TASK INSTRUCTIONS — Beginning at the top of the data below, write out every line exactly until you reach the line with "x̄)² ≤ H_Q·(m_hi", and include that line.

SUPPLIED MATERIAL —
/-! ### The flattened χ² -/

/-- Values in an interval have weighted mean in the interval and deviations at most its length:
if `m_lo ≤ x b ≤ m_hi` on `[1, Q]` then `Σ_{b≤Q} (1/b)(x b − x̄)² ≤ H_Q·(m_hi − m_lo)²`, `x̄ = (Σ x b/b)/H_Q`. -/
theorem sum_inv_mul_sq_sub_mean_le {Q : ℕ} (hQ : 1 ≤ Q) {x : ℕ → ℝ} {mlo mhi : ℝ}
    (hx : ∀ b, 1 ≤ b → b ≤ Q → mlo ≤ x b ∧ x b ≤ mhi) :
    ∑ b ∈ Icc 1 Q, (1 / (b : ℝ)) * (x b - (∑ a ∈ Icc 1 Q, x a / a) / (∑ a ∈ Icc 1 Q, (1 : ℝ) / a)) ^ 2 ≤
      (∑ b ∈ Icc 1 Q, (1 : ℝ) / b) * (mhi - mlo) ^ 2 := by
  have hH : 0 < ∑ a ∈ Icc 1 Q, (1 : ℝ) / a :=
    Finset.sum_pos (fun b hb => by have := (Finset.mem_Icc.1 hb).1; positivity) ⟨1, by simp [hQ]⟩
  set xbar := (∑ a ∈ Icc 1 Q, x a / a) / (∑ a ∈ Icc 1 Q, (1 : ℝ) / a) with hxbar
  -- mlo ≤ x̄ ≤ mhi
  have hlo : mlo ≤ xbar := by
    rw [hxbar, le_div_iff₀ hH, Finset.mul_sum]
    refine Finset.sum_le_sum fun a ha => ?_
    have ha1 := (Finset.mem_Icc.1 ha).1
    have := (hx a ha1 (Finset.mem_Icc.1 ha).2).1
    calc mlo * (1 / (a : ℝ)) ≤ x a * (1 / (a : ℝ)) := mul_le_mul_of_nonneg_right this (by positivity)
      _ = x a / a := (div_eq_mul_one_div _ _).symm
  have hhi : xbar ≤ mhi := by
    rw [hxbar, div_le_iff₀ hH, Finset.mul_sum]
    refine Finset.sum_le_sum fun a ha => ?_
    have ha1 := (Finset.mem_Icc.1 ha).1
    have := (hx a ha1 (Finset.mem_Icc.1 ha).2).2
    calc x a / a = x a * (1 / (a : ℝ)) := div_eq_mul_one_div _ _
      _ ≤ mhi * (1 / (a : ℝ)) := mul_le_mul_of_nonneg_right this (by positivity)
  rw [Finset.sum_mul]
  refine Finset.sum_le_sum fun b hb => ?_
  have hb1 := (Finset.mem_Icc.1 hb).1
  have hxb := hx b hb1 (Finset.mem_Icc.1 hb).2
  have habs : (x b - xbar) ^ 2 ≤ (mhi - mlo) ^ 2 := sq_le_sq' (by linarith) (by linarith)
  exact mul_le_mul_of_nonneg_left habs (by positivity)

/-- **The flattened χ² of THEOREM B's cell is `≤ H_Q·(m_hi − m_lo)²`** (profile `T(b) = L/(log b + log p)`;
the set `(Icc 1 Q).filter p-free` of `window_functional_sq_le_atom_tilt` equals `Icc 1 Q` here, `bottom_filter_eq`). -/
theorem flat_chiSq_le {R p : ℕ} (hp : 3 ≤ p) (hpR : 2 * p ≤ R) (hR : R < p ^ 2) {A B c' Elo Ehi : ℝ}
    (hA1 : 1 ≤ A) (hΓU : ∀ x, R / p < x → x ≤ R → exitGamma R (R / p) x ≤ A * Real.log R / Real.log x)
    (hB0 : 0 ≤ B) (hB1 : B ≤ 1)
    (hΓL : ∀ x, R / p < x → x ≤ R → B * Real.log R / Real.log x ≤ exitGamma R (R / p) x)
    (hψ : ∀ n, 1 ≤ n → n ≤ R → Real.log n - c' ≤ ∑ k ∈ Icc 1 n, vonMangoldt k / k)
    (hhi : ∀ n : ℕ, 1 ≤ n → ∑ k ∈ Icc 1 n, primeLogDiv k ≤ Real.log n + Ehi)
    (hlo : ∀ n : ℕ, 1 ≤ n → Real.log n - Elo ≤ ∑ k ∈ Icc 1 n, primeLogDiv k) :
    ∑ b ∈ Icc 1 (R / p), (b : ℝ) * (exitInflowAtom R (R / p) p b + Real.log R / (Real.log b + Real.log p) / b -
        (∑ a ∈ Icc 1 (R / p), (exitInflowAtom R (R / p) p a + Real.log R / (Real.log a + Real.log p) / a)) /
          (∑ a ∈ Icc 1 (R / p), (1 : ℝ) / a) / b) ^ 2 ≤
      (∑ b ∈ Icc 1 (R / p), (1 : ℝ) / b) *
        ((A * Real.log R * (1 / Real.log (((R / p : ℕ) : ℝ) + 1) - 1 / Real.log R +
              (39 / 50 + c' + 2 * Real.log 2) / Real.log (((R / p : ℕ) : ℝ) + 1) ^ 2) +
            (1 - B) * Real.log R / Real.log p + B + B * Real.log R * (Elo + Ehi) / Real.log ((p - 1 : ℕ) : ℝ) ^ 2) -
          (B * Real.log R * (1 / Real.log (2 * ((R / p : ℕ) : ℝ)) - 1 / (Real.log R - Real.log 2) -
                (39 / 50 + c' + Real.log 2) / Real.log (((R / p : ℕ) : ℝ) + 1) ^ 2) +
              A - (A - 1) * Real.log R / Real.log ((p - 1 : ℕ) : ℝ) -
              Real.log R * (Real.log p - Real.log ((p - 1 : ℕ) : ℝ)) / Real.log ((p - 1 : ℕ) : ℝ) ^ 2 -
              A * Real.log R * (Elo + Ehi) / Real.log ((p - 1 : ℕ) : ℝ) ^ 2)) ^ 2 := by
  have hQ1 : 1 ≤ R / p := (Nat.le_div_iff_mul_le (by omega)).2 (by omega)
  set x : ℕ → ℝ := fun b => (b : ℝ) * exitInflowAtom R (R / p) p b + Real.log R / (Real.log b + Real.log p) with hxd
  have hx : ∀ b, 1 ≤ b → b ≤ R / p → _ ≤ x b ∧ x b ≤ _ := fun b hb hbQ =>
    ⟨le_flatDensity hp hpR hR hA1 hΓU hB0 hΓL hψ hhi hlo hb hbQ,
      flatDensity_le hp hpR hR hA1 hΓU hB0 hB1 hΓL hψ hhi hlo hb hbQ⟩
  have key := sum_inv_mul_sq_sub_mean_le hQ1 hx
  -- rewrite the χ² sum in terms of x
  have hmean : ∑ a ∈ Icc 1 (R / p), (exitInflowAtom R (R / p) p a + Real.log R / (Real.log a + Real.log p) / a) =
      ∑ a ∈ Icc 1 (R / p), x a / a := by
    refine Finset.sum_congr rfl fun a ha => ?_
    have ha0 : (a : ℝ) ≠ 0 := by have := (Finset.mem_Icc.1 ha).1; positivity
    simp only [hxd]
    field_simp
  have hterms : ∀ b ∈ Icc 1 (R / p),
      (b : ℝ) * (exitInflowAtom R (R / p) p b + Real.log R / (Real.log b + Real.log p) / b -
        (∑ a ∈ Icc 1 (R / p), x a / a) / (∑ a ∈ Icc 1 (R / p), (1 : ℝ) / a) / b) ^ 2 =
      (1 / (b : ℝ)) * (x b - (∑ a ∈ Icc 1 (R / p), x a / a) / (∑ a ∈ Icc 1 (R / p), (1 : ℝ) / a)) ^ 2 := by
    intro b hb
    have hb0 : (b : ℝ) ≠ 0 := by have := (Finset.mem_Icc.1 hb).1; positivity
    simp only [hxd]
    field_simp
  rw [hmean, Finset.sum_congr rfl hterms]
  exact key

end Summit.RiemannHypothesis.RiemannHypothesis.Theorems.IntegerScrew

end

EXERCISE RESPONSE —
/-! ### The flattened χ² -/

/-- Values in an interval have weighted mean in the interval and deviations at most its length:
if `m_lo ≤ x b ≤ m_hi` on `[1, Q]` then `Σ_{b≤Q} (1/b)(x b − x̄)² ≤ H_Q·(m_hi − m_lo)²`, `x̄ = (Σ x b/b)/H_Q`. -/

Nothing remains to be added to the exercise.